車が売れなくなった自動車メーカーはどうなるのか、鉄が売れなくなった鉄鋼メーカーはどうすればいいのか――。富士フイルムホールディングスは2000年代前半、デジタル化の大波で写真フィルム市場が10分の1に急減するという本業消失の危機に直面していた。こうした中、経営トップに就任した古森重隆氏は、経営改革の大鉈を振るうとともに医療など新たな成長分野へのМ&Aを積極化。奇跡と称される事業構造転換を成し遂げた。

古森氏は有事に際して経営者がやるべきこととして4つの行動を説き、そして何よりも重要なのは「絶対に成功する」という気迫と勇気だと言い切る。大きな経営判断をいかにして行うのか、イノベーションを生み続ける組織はどうあるべきか、そして、将来の経営者を目指す人たちがいまから取り組むべき修練や教養など、古森氏がその独自の経営論を語り尽くした。

市場規模が10分の1に縮小
直面した本業喪失の危機

編集室(以下青文字):古森さんが社長に就任した2000年は、主力事業だったカラーフィルムなどの写真感光材料の売上げがピークの年でした。その後、デジタルカメラの普及とともに写真フィルム市場は急激に縮小することになったわけですが、そもそもデジタル化による危機を認識したのはいつからだったのでしょうか。

富士フイルムホールディングス 代表取締役会長・CEO 
古森重隆 SHIGETAKA KOMORI

1939年旧満州生まれ。東京大学経済学部卒業後、富士写真フイルム(現・富士フイルムホールディングス)に入社。主に印刷材料や記録メディアなどの部門を歩む。1996年富士フイルムヨーロッパ社長、2000年代表取締役社長・COOを経て、2003年に代表取締役社長・CEOに就任。液晶ディスプレー材料や医療機器などの成長分野に注力し、業績をV字回復させた。

古森(以下略):デジタル化の時代が来るというのは、すでに1980年頃から業界内でささやかれていました。当社ではすでに70年代からR&D投資を始めており、88年には世界初のフルデジタルカメラを開発、98年には他社に先駆けて銀塩フィルムの画質に匹敵する150万画素のコンパクト・デジタルカメラを発売しました。

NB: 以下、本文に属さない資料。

import Summits.CriticalPhenomena.SAWScalingLimit.Theorems.SAWTotalPositivityCriticalBubbleBoundKestenHWFloor
import Summits.CriticalPhenomena.SAWScalingLimit.Theorems.SAWTotalPositivityCriticalBubbleBoundKestenHWColumnRenewal
import Summits.CriticalPhenomena.SAWScalingLimit.Theorems.SAWTotalPositivityCriticalBubbleBoundKestenHWStrip
import Summits.CriticalPhenomena.SAWScalingLimit.Theorems.SAWTotalPositivityCriticalBubbleBoundKestenHWStripTransfer
import Mathlib.Analysis.SpecialFunctions.Exp
import HarnessLib

/-!
# Line `kesten-product-renewal-dictionary` for the crux `SAWTotalPositivity.CriticalBubbleBound`
(stmt-CriticalPhenomena-7117): the floor under B1 and the critical strip mass in RENEWAL currency
`exp(U(h))` (stubs T0, T1, T2)

The line's objects (`Theorems/SAWTotalPositivityCriticalBubbleBoundKestenDefs.lean`, Madras–Slade §4.2):
`u_a = columnMass a` is Kesten's span-renewal density (the critical mass `Σ_{span W = a} x_c^{|W|}` of the
bridges of `ℤ²` of span `a`, each `≤ 1` by Kesten), `L(v) = pinnedLengthMass v` the length-weighted
critical mass of the bridges pinned at `v`, and `U(h) := Σ_{a=1}^{h} u_a` the RENEWAL FUNCTION of
Kesten's renewal process (its `toReal` version `Σ_{a ∈ Icc 1 h} (columnMass a).toReal`).

Proved here, all unconditional:
* T0 `halfSpaceWordMass_le_exp_renewalSum`: the critical mass of the self-avoiding half-space words of
  length `≤ N` and width `≤ h` is `≤ exp(U(h))`. From the critical Hammersley–Welsh product bound
  `hw_product` (Madras–Slade (3.1.2)–(3.1.4) in generating-function form):
  `HS_{x_c}(N, h) ≤ Π_{a=1}^{h} (1 + B_{a,N}(x_c))`, where the truncated bridge word mass
  `B_{a,N}(x_c) ≤ u_a` (`renewalSum_bridgeWordMass_le_toReal`: a finite partial sum of the `tsum`
  `columnMass_eq_tsum_bridgeWords`), and `1 + u_a ≤ exp(u_a)`;
* T1 `pinnedLengthMass_le_exp_renewalSum`: `sup_{v₀ = h} L(v) ≤ Λ_h ≤ μ · exp(U(h)) · exp(U(h+1))`,
  by the marked-step splitting `lengthWordMass_le_of_split` with `b₁ = exp(U(h))`, `b₂ = exp(U(h+1))`
  and the transfer to vertex functions of `…KestenHWPinnedExp.lean`;
* T2 `stripMass_le_exp_renewalSum`: the critical generating function of the self-avoiding walks confined
  to a vertical strip of width `h` is `≤ μ · exp(U(h)) · exp(U(h+1))`, by the cut at the last minimum
  `stripCut_mass_le_of_split` and the transfer of `…KestenHWStripTransfer.lean`.

This replaces the crude factor `2^h` (from `B_{a,N}(x_c) ≤ 1`) of `halfSpaceWordMass_le_two_pow`,
`pinnedLengthMass_le_exp`, `stripMass_le_exp_of` by `exp(U(h))`: the floor under stub B1 is
stretched-exponential in `h` iff the renewal function `U` is sublinear, i.e. iff the mean span of
Kesten's irreducible bridge is infinite (open; conjecturally `U(h) ≍ h^{3/4}`).

Sources: N. Madras, G. Slade, *The Self-Avoiding Walk* (1993), §3.1 (Hammersley–Welsh, (3.1.2)–(3.1.7)),
§4.2 (Kesten's renewal structure, (4.2.1)–(4.2.12)); H. Kesten, J. Math. Phys. 4 (1963), §4.
-/

noncomputable section

open Literature.Probability.LatticeModels
open Literature.Probability.RandomPlanarGeometry Literature.Probability.RandomPlanarGeometry.SAW
open scoped ENNReal NNReal BigOperators
open Classical

namespace Summit.CriticalPhenomena.SAWScalingLimit.Theorems.CriticalBubbleBound.Kesten.HW

/-! ## The truncated bridge word mass of span `a` is at most `u_a` -/

/-- **`B_{a,N}(x_c) ≤ u_a`**: the critical mass of the self-avoiding bridge words of span `a` and length
`≤ N` is at most Kesten's renewal density `u_a = columnMass a` — a finite partial sum of the `tsum`
`columnMass_eq_tsum_bridgeWords` of non-negative terms (and `u_a ≤ 1 < ∞`, `Cut.columnMass_le_one`).
[cite: MadrasSlade1993, §4.2, eq. (4.2.9)–(4.2.12)] -/
theorem renewalSum_bridgeWordMass_le_toReal (a N : ℕ) :
    ∑ w ∈ (Finset.range (N + 1)).biUnion
        (fun n => (sawWords n).filter (fun w => IsBridgeW w ∧ xEnd w = (a : ℤ))),
      criticalFugacity ^ w.length ≤ (columnMass a).toReal := by
  have hxc : 0 ≤ criticalFugacity := StripMass.criticalFugacity_pos.le
  have htop : columnMass a ≠ ⊤ := ne_top_of_le_ne_top ENNReal.one_ne_top (Cut.columnMass_le_one a)
  rw [← ENNReal.ofReal_le_iff_le_toReal htop, ENNReal.ofReal_sum_of_nonneg fun w _ => pow_nonneg hxc _,
    columnMass_eq_tsum_bridgeWords a]
  -- every word of the finite set is a self-avoiding bridge word of span `a`
  have hmem : ∀ w ∈ (Finset.range (N + 1)).biUnion
      (fun n => (sawWords n).filter (fun w => IsBridgeW w ∧ xEnd w = (a : ℤ))),
      IsSAW w ∧ IsBridgeW w ∧ xEnd w = (a : ℤ) := fun w hw =>
    (mem_biUnion_sawWords_filter.1 hw).2
  rw [← Finset.sum_subtype_of_mem (fun w => ENNReal.ofReal (criticalFugacity ^ w.length)) hmem]
  exact ENNReal.sum_le_tsum _

/-! ## T0: the half-space word mass in renewal currency -/

/-- **Stub T0: `HS_{x_c}(N, h) ≤ exp(U(h))`.** The critical mass of the self-avoiding half-space words of
length `≤ N` whose first coordinate stays `≤ h` is at most `exp(Σ_{a=1}^{h} u_a)`, `u_a = columnMass a`
Kesten's renewal density: the Hammersley–Welsh product bound `hw_product` gives
`≤ Π_{a=1}^{h} (1 + B_{a,N}(x_c))`, each `B_{a,N}(x_c) ≤ u_a` (`renewalSum_bridgeWordMass_le_toReal`), and
`1 + u_a ≤ exp(u_a)`. [cite: MadrasSlade1993, §3.1, eq. (3.1.2)–(3.1.4); §4.2] -/
theorem halfSpaceWordMass_le_exp_renewalSum : ∀ N h : ℕ, (∑ w ∈ (Finset.range (N + 1)).biUnion (fun n => (sawWords n).filter (fun w => Zd.IsHalfSpace w.length (traj w) ∧ Zd.maxLevel w.length (traj w) ≤ (h : ℤ))), criticalFugacity ^ w.length) ≤ Real.exp (∑ a ∈ Finset.Icc 1 h, (columnMass a).toReal) := by
  intro N h
  have hxc : 0 ≤ criticalFugacity := StripMass.criticalFugacity_pos.le
  refine (hw_product criticalFugacity hxc N h).trans ?_
  rw [Real.exp_sum]
  refine Finset.prod_le_prod (fun a _ => ?_) (fun a _ => ?_)
  · exact add_nonneg zero_le_one (Finset.sum_nonneg fun w _ => pow_nonneg hxc _)
  · calc 1 + ∑ w ∈ (Finset.range (N + 1)).biUnion
            (fun n => (sawWords n).filter (fun w => IsBridgeW w ∧ xEnd w = (a : ℤ))),
            criticalFugacity ^ w.length
        ≤ (columnMass a).toReal + 1 := by
          linarith [renewalSum_bridgeWordMass_le_toReal a N]
      _ ≤ Real.exp (columnMass a).toReal := Real.add_one_le_exp _

/-! ## T1: the floor under B1 in renewal currency -/

/-- **`Λ^w_N(h) ≤ μ · exp(U(h)) · exp(U(h+1))`** (word model): the length-weighted critical mass of the
self-avoiding bridge words of span `h` and length `≤ N`, by the marked-step splitting
`lengthWordMass_le_of_split` with the half-space bounds `b₁ = exp(U(h))`, `b₂ = exp(U(h+1))` of T0.
[cite: MadrasSlade1993, §3.1; §4.2] -/
theorem renewalSum_spanLengthWordMass_le (N h : ℕ) :
    ∑ w ∈ (Finset.range (N + 1)).biUnion
        (fun n => (sawWords n).filter (fun w => IsBridgeW w ∧ xEnd w = (h : ℤ))),
      (w.length : ℝ) * criticalFugacity ^ w.length ≤
      connectiveConstant * Real.exp (∑ a ∈ Finset.Icc 1 h, (columnMass a).toReal) *
        Real.exp (∑ a ∈ Finset.Icc 1 (h + 1), (columnMass a).toReal) := by
  rw [mul_assoc]
  refine lengthWordMass_le_of_split (L := (h : ℤ)) (N := N) ?_ ?_ ?_
    (halfSpaceWordMass_le_exp_renewalSum N h) (halfSpaceWordMass_le_exp_renewalSum (N + 1) (h + 1))
  · intro w hw
    simp only [Finset.mem_biUnion, Finset.mem_range, Finset.mem_filter, mem_sawWords] at hw
    obtain ⟨n, hn, ⟨hl, hs⟩, hb, he⟩ := hw
    exact ⟨hs, hb, he, by omega⟩
  · intro u hs hh hm hl
    simp only [Finset.mem_biUnion, Finset.mem_range, Finset.mem_filter, mem_sawWords]
    exact ⟨u.length, by omega, ⟨rfl, hs⟩, hh, hm⟩
  · intro z hs hh hm hl
    simp only [Finset.mem_biUnion, Finset.mem_range, Finset.mem_filter, mem_sawWords]
    refine ⟨z.length, by omega, ⟨rfl, hs⟩, hh, ?_⟩
    push_cast
    exact hm

/-- **`Λ_h ≤ μ · exp(U(h)) · exp(U(h+1))`** in the line's objects: the length-weighted critical mass of the
bridges of `ℤ²` of span `h`, `Σ_{span W = h} |W| x_c^{|W|}`, transferred from the word bound
`renewalSum_spanLengthWordMass_le` (the series is the supremum of its partial sums, each bounded through
`sum_range_lengthMass_le_wordSum`). [cite: MadrasSlade1993, §3.1; §4.2] -/
theorem renewalSum_spanLengthMass_le (h : ℕ) :
    (∑' W : Bridge, if W.span = (h : ℤ) then (W.len : ℝ≥0∞) * W.mass else 0) ≤
      ENNReal.ofReal (connectiveConstant * Real.exp (∑ a ∈ Finset.Icc 1 h, (columnMass a).toReal) *
        Real.exp (∑ a ∈ Finset.Icc 1 (h + 1), (columnMass a).toReal)) := by
  rw [spanLengthMass_eq_tsum_sum, ENNReal.tsum_eq_iSup_nat]
  refine iSup_le fun N => ?_
  calc ∑ n ∈ Finset.range N, ∑ _ω ∈ (Zd.bridges 2 n).filter (fun ω => ω n 0 = (h : ℤ)),
          (n : ℝ≥0∞) * ENNReal.ofReal (criticalFugacity ^ n)
      ≤ ∑ n ∈ Finset.range (N + 1), ∑ _ω ∈ (Zd.bridges 2 n).filter (fun ω => ω n 0 = (h : ℤ)),
          (n : ℝ≥0∞) * ENNReal.ofReal (criticalFugacity ^ n) :=
        Finset.sum_le_sum_of_subset (Finset.range_subset_range.2 (Nat.le_succ N))
    _ = ENNReal.ofReal (∑ n ∈ Finset.range (N + 1),
          ∑ _ω ∈ (Zd.bridges 2 n).filter (fun ω => ω n 0 = (h : ℤ)),
            (n : ℝ) * criticalFugacity ^ n) :=
        sum_range_lengthMass_eq_ofReal h N
    _ ≤ _ := ENNReal.ofReal_le_ofReal
        ((sum_range_lengthMass_le_wordSum h N).trans (renewalSum_spanLengthWordMass_le N h))

/-- **Stub T1: the floor under B1 in renewal currency, `sup_{v₀ = h} L(v) ≤ μ · exp(U(h)) · exp(U(h+1))`.**
The pinned length-weighted critical bridge mass along column `h` is at most
`μ · exp(Σ_{a=1}^{h} u_a) · exp(Σ_{a=1}^{h+1} u_a)`, `u_a = columnMass a`: `L(v) ≤ Λ_{v₀}`
(`pinnedLengthMass_le_spanLengthMass`) and `renewalSum_spanLengthMass_le`.
[cite: MadrasSlade1993, §3.1; §4.2] -/
theorem pinnedLengthMass_le_exp_renewalSum : ∀ (h : ℕ) (v : Site 2), v 0 = (h : ℤ) → pinnedLengthMass v ≤ ENNReal.ofReal (connectiveConstant * Real.exp (∑ a ∈ Finset.Icc 1 h, (columnMass a).toReal) * Real.exp (∑ a ∈ Finset.Icc 1 (h + 1), (columnMass a).toReal)) :=
  fun h _ hv => (pinnedLengthMass_le_spanLengthMass hv).trans (renewalSum_spanLengthMass_le h)

/-! ## T2: the critical strip mass in renewal currency -/

/-- **The critical strip word mass is `≤ μ · exp(U(h)) · exp(U(h+1))`** (word model): the critical mass of
the self-avoiding words of length `≤ N` confined to a vertical strip of width `h`, by the cut at the
last minimum `stripCut_mass_le_of_split` (swap `0 ↔ 2`; the tail has maximum `≤ h`, the reflected
reversed head `≤ h + 1`) with the half-space bounds of T0. [cite: MadrasSlade1993, §3.1, (3.1.7); §4.2] -/
theorem renewalSum_stripWordMass_le (N h : ℕ) :
    ∑ w ∈ (Finset.range (N + 1)).biUnion (fun n => (sawWords n).filter
        (fun w => ∀ i ≤ w.length, ∀ i' ≤ w.length, xAt w i ≤ xAt w i' + (h : ℤ))),
      criticalFugacity ^ w.length ≤
      connectiveConstant * Real.exp (∑ a ∈ Finset.Icc 1 h, (columnMass a).toReal) *
        Real.exp (∑ a ∈ Finset.Icc 1 (h + 1), (columnMass a).toReal) := by
  -- the letter swap `0 ↔ 2` (reflection in the vertical axis) and its properties
  have hx : ∀ d : Step,
      Step.dx ((fun d : Step => if d = 0 then (2 : Step) else if d = 2 then 0 else d) d) =
        -Step.dx d := by
    decide
  have hy : ∀ d : Step,
      Step.dy ((fun d : Step => if d = 0 then (2 : Step) else if d = 2 then 0 else d) d) =
        Step.dy d := by
    decide
  have hinv : ∀ d : Step, (fun d : Step => if d = 0 then (2 : Step) else if d = 2 then 0 else d)
      ((fun d : Step => if d = 0 then (2 : Step) else if d = 2 then 0 else d) d) = d := by
    decide
  rw [mul_assoc]
  refine stripCut_mass_le_of_split _ hx hy hinv (h := (h : ℤ)) (N := N) ?_ ?_ ?_
    (halfSpaceWordMass_le_exp_renewalSum N h) (halfSpaceWordMass_le_exp_renewalSum (N + 1) (h + 1))
  · intro w hw
    simp only [Finset.mem_biUnion, Finset.mem_range, Finset.mem_filter, mem_sawWords] at hw
    obtain ⟨n, hn, ⟨hl, hs⟩, hstrip⟩ := hw
    exact ⟨hs, hstrip, by omega⟩
  · intro u hs hh hm hl
    simp only [Finset.mem_biUnion, Finset.mem_range, Finset.mem_filter, mem_sawWords]
    exact ⟨u.length, by omega, ⟨rfl, hs⟩, hh, hm⟩
  · intro z hs hh hm hl
    simp only [Finset.mem_biUnion, Finset.mem_range, Finset.mem_filter, mem_sawWords]
    refine ⟨z.length, by omega, ⟨rfl, hs⟩, hh, ?_⟩
    push_cast
    exact hm

/-- **Stub T2: the critical strip mass in renewal currency.** The critical generating function of the
self-avoiding walks of `ℤ²` from the origin confined to a vertical strip of width `h`,
`Σ_n #{ω ∈ Zd.saws 2 n : ∀ i i' ≤ n, ω₁(i) ≤ ω₁(i') + h} x_c^n`, is at most
`μ · exp(Σ_{a=1}^{h} u_a) · exp(Σ_{a=1}^{h+1} u_a)` in `ℝ≥0∞` (the series is the supremum of its partial
sums, each transferred to the word bound `renewalSum_stripWordMass_le` by `sum_range_stripCount_le_wordSum`).
[cite: MadrasSlade1993, §3.1, (3.1.7); §4.2] -/
theorem stripMass_le_exp_renewalSum : ∀ h : ℕ, (∑' n : ℕ, (((Zd.saws 2 n).filter (fun ω => ∀ i ≤ n, ∀ i' ≤ n, ω i 0 ≤ ω i' 0 + (h : ℤ))).card : ℝ≥0∞) * ENNReal.ofReal (criticalFugacity ^ n)) ≤ ENNReal.ofReal (connectiveConstant * Real.exp (∑ a ∈ Finset.Icc 1 h, (columnMass a).toReal) * Real.exp (∑ a ∈ Finset.Icc 1 (h + 1), (columnMass a).toReal)) := by
  intro h
  rw [ENNReal.tsum_eq_iSup_nat]
  refine iSup_le fun N => ?_
  calc ∑ n ∈ Finset.range N,
          (((Zd.saws 2 n).filter (fun ω => ∀ i ≤ n, ∀ i' ≤ n, ω i 0 ≤ ω i' 0 + (h : ℤ))).card : ℝ≥0∞) *
            ENNReal.ofReal (criticalFugacity ^ n)
      ≤ ∑ n ∈ Finset.range (N + 1),
          (((Zd.saws 2 n).filter (fun ω => ∀ i ≤ n, ∀ i' ≤ n, ω i 0 ≤ ω i' 0 + (h : ℤ))).card : ℝ≥0∞) *
            ENNReal.ofReal (criticalFugacity ^ n) :=
        Finset.sum_le_sum_of_subset (Finset.range_subset_range.2 (Nat.le_succ N))
    _ = ENNReal.ofReal (∑ n ∈ Finset.range (N + 1),
          (((Zd.saws 2 n).filter (fun ω => ∀ i ≤ n, ∀ i' ≤ n, ω i 0 ≤ ω i' 0 + (h : ℤ))).card : ℝ) *
            criticalFugacity ^ n) :=
        sum_range_stripCount_eq_ofReal h N
    _ ≤ _ := ENNReal.ofReal_le_ofReal
        ((sum_range_stripCount_le_wordSum h N).trans (renewalSum_stripWordMass_le N h))

end Summit.CriticalPhenomena.SAWScalingLimit.Theorems.CriticalBubbleBound.Kesten.HW

end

 その後、他メーカーも新商品をどんどん出し始めましたが、2002年頃まではデジタルカメラでは当社がトップを維持していました。しかし、デジタルカメラの市場は、写真フィルムの市場と異なり、競合ひしめく価格競争の激しい業界です。デジタル製品だけでは、写真フィルムで得ていた利益を確保できないことは明らかでした。そして、写真フィルム需要が予想以上の凄まじいスピードで縮小していることが次第に明らかになってきました。ついには年率20~30%もの減少となり、2000年からわずか10年で市場規模は10分の1にまで縮小したのです。想像以上の落ち込みにより、いまのままでは駄目になると思いました。

 相当な危機感を持ったということですか。

 危機感というよりも強烈な使命感ですね。ただ目の前にある状況に対して全力を尽くそうという前向きな気持ちでした。

有事に経営者が
取るべき4つの行動

 こうした中で2003年にはCEOに就任し、古森さんがトップとして改革に乗り出します。有事に際し、経営者がやるべきこととして「読む」「構想する」「伝える」「実行する」の4つを主張されていますね。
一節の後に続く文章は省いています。